Work to complete –
The response must be made up of the lines in the entries below that contain "LatticeSiteRPMechanism".

Data supplied –
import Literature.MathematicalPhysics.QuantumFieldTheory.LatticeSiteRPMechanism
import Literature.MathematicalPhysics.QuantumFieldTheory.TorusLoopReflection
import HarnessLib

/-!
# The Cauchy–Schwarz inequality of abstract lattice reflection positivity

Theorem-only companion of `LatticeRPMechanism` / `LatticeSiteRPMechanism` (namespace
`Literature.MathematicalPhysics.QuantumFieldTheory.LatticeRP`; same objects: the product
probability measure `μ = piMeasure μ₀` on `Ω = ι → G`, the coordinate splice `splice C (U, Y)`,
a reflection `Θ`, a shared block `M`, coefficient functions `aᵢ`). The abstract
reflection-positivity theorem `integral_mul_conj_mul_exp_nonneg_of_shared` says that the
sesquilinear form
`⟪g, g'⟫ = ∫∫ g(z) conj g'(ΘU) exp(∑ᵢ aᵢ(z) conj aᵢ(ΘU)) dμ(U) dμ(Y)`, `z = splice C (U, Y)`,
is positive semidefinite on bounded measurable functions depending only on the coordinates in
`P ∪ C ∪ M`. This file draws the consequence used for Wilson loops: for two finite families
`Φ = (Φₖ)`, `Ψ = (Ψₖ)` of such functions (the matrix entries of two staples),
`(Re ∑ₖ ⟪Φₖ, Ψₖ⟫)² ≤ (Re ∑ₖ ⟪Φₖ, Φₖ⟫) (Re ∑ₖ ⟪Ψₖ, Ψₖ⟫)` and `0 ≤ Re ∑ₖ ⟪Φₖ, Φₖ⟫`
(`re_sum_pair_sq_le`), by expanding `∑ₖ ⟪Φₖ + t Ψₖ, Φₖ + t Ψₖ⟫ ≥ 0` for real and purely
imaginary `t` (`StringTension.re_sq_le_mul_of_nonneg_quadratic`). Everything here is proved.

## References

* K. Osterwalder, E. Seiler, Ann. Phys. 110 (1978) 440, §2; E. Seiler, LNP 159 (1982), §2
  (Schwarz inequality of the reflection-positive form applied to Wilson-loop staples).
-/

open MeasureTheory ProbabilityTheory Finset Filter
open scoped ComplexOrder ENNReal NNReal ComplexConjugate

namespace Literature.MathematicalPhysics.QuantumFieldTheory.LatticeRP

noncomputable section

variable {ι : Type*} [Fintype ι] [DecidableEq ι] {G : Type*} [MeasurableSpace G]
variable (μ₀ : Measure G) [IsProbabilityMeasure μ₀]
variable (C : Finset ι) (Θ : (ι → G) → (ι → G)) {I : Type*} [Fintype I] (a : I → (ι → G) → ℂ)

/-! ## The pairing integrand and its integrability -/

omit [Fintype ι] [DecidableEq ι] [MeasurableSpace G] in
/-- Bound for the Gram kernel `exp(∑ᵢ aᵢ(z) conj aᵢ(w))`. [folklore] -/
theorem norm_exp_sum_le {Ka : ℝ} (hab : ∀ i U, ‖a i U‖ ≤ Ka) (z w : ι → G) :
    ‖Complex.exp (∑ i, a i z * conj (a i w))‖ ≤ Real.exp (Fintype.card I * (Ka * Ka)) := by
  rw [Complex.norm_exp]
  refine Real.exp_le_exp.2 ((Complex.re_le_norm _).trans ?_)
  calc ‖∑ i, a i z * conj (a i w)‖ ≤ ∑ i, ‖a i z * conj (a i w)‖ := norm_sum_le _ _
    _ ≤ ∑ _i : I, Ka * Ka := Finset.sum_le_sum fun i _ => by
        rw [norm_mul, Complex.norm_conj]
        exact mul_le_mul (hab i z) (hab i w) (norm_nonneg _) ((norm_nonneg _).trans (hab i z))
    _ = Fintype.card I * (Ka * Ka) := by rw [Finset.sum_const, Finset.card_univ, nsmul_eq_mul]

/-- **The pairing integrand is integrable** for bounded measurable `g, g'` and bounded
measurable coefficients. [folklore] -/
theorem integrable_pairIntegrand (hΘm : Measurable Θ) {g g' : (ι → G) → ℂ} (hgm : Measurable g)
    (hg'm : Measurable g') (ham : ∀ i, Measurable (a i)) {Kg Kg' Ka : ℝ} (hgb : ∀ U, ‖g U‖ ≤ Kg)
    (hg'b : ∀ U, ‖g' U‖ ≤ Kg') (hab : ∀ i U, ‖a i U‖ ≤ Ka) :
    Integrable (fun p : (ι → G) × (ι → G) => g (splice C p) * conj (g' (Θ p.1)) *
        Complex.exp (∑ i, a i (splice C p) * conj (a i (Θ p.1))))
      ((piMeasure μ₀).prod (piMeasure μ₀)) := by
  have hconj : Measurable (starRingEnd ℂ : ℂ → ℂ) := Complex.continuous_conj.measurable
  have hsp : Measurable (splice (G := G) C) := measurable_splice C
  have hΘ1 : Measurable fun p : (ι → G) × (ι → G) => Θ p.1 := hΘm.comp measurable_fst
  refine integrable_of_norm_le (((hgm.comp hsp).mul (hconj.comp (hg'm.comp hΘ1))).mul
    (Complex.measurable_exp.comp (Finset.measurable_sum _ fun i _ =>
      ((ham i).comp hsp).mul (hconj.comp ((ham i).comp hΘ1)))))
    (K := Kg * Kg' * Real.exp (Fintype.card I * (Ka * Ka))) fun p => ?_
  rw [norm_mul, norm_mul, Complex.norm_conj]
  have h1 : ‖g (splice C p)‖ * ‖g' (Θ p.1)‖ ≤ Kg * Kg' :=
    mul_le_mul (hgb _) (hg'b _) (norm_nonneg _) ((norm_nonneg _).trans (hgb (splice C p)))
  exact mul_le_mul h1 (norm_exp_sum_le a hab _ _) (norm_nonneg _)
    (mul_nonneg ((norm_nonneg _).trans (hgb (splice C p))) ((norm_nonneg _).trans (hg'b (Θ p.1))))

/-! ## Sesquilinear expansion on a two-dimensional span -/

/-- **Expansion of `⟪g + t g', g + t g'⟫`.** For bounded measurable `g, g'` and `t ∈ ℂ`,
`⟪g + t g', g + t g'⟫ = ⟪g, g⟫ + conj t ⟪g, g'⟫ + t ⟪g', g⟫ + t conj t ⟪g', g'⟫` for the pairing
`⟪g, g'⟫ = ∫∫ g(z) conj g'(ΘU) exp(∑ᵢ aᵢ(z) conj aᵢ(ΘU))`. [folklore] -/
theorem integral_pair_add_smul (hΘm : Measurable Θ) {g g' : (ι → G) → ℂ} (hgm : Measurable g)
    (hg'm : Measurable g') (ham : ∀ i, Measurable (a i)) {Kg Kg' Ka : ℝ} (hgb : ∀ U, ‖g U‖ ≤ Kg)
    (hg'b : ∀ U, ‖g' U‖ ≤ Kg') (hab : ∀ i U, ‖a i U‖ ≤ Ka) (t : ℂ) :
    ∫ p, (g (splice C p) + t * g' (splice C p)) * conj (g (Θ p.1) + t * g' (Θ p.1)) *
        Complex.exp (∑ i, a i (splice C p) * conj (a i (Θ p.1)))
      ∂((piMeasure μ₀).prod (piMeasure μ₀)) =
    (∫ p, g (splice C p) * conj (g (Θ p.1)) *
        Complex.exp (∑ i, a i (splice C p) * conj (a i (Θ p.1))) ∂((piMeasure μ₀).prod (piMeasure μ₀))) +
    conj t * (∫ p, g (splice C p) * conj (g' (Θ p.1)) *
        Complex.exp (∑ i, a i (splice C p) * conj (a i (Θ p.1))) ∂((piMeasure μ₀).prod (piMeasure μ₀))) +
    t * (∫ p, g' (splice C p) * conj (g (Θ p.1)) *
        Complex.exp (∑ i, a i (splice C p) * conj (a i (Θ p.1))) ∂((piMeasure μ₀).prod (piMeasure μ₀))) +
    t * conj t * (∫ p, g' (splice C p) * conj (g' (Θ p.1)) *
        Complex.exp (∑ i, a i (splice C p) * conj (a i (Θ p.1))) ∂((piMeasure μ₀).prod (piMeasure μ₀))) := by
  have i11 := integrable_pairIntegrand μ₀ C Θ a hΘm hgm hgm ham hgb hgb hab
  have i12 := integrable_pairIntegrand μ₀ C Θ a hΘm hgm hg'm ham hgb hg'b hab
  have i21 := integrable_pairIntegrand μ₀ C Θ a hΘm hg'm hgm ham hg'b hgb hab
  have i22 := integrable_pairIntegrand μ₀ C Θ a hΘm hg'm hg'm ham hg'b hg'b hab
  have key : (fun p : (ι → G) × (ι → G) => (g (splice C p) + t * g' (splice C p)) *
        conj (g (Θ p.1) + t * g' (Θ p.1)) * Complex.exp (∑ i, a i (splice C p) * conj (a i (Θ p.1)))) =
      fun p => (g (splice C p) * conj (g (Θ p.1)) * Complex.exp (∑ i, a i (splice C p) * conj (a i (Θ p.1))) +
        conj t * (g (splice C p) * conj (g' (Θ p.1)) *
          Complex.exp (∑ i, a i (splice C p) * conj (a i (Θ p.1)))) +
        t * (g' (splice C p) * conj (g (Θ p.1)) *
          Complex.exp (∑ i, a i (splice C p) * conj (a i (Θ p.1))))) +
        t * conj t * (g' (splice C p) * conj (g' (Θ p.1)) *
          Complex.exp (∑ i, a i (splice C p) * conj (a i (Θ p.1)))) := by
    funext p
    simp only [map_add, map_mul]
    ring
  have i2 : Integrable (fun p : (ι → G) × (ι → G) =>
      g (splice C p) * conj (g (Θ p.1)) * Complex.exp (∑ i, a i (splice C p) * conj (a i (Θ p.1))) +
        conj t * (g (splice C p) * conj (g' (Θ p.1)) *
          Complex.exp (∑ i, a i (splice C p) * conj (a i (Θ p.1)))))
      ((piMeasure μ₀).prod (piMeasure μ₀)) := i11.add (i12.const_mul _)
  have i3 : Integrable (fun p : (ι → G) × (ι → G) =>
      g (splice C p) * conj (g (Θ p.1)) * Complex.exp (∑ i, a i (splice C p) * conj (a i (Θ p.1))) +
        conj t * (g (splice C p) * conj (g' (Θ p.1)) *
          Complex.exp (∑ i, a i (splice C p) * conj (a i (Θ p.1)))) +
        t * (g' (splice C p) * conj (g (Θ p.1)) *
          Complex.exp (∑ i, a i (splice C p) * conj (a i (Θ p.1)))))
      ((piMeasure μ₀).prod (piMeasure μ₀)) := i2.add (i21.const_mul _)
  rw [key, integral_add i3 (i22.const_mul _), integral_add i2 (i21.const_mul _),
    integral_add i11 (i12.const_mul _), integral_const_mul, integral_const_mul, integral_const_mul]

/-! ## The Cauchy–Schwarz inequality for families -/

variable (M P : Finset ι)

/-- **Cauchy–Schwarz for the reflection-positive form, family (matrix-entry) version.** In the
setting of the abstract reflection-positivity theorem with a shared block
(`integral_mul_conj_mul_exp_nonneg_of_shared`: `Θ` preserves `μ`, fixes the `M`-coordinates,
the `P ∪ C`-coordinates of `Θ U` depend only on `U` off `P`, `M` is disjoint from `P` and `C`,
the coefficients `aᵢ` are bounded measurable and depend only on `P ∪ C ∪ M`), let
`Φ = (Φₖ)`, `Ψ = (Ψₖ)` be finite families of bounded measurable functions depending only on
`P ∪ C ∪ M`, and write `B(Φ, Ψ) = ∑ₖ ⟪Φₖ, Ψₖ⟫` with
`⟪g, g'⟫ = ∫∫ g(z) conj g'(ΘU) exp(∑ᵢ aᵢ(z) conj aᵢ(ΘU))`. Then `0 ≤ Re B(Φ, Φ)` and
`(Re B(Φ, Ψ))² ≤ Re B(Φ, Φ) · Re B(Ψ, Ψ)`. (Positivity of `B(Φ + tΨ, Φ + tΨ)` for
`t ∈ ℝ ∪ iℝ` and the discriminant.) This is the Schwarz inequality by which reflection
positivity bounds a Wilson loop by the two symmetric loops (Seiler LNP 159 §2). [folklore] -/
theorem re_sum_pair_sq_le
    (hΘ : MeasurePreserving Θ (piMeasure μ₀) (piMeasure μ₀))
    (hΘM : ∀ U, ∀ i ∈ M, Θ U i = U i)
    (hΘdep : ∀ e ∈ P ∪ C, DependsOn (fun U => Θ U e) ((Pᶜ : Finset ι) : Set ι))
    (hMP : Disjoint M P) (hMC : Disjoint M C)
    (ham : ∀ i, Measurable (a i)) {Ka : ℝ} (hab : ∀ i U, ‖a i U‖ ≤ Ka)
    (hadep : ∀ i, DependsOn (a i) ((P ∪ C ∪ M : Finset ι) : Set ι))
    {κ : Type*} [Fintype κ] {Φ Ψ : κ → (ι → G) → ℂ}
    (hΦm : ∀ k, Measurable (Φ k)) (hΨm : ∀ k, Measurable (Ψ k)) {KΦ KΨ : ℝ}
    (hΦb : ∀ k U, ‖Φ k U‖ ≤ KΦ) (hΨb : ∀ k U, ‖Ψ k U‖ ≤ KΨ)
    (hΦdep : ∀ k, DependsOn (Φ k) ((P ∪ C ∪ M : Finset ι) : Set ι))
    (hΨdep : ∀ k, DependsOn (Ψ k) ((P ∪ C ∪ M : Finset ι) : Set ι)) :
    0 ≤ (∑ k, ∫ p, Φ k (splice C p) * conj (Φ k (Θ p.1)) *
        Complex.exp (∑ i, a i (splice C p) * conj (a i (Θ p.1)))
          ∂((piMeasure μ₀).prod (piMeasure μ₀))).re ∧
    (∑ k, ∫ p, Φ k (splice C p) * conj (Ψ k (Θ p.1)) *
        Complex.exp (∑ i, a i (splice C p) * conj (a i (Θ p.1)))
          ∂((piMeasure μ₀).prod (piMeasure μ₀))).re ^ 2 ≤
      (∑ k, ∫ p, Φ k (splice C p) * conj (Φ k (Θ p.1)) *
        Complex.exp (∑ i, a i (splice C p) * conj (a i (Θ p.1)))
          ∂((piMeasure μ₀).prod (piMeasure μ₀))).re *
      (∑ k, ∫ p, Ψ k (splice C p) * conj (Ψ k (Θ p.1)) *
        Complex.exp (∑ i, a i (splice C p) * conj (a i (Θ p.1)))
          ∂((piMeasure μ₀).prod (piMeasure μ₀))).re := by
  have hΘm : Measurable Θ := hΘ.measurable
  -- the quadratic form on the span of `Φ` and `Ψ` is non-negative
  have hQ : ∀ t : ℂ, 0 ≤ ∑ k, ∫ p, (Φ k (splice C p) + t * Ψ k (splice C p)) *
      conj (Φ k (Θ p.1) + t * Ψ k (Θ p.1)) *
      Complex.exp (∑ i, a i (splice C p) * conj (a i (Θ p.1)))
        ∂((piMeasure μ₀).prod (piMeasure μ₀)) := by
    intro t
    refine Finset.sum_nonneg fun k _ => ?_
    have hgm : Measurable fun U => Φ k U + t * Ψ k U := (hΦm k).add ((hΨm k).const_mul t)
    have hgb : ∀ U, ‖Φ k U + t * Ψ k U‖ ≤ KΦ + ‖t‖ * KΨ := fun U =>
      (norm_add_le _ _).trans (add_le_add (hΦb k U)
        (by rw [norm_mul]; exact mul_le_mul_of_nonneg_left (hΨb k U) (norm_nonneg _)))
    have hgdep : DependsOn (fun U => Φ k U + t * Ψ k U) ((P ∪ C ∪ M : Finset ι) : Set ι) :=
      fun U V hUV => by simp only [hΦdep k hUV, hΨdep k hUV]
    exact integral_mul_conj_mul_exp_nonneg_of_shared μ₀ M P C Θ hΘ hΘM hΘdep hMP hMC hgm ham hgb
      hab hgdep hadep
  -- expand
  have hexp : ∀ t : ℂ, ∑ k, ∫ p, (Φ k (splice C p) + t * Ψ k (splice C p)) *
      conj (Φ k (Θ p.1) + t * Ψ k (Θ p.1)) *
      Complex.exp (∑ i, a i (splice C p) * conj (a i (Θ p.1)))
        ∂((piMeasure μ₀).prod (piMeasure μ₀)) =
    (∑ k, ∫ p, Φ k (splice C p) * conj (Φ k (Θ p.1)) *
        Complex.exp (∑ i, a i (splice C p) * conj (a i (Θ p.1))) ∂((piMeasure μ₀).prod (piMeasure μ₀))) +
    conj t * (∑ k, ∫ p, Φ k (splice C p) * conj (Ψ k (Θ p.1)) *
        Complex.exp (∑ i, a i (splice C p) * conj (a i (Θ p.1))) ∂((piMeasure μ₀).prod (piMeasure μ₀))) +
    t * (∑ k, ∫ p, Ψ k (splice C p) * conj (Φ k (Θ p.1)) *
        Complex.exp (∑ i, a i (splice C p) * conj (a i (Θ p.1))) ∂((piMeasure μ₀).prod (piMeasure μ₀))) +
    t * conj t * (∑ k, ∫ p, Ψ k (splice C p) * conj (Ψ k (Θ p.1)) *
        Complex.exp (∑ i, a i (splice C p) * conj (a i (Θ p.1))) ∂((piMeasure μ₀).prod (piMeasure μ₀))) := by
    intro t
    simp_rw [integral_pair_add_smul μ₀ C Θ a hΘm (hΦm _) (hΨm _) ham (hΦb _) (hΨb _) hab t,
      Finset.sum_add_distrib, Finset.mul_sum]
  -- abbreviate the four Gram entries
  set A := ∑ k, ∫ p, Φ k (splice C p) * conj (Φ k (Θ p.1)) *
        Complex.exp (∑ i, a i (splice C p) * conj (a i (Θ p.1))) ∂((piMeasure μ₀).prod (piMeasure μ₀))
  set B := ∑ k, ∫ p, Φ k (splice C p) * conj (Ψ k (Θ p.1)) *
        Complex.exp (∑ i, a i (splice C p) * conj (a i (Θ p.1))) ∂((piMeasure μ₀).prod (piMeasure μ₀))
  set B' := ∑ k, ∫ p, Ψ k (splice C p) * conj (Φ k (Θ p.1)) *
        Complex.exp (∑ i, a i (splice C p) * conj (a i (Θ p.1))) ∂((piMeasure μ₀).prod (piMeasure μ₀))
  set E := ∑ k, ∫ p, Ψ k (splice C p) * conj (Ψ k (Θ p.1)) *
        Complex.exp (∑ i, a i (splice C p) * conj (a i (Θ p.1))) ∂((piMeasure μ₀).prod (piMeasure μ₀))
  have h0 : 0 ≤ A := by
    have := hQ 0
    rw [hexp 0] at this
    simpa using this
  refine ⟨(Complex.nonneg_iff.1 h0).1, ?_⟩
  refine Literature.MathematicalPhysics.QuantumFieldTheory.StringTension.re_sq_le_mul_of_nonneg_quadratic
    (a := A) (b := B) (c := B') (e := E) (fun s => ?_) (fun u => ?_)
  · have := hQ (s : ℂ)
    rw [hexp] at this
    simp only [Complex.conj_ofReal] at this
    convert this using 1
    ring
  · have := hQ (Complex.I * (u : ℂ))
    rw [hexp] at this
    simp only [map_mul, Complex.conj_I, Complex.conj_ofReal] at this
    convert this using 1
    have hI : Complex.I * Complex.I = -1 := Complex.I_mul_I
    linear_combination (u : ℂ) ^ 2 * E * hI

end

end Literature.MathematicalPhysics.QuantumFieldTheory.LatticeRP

Your solution –
import Literature.MathematicalPhysics.QuantumFieldTheory.LatticeSiteRPMechanism
Theorem-only companion of `LatticeRPMechanism` / `LatticeSiteRPMechanism` (namespace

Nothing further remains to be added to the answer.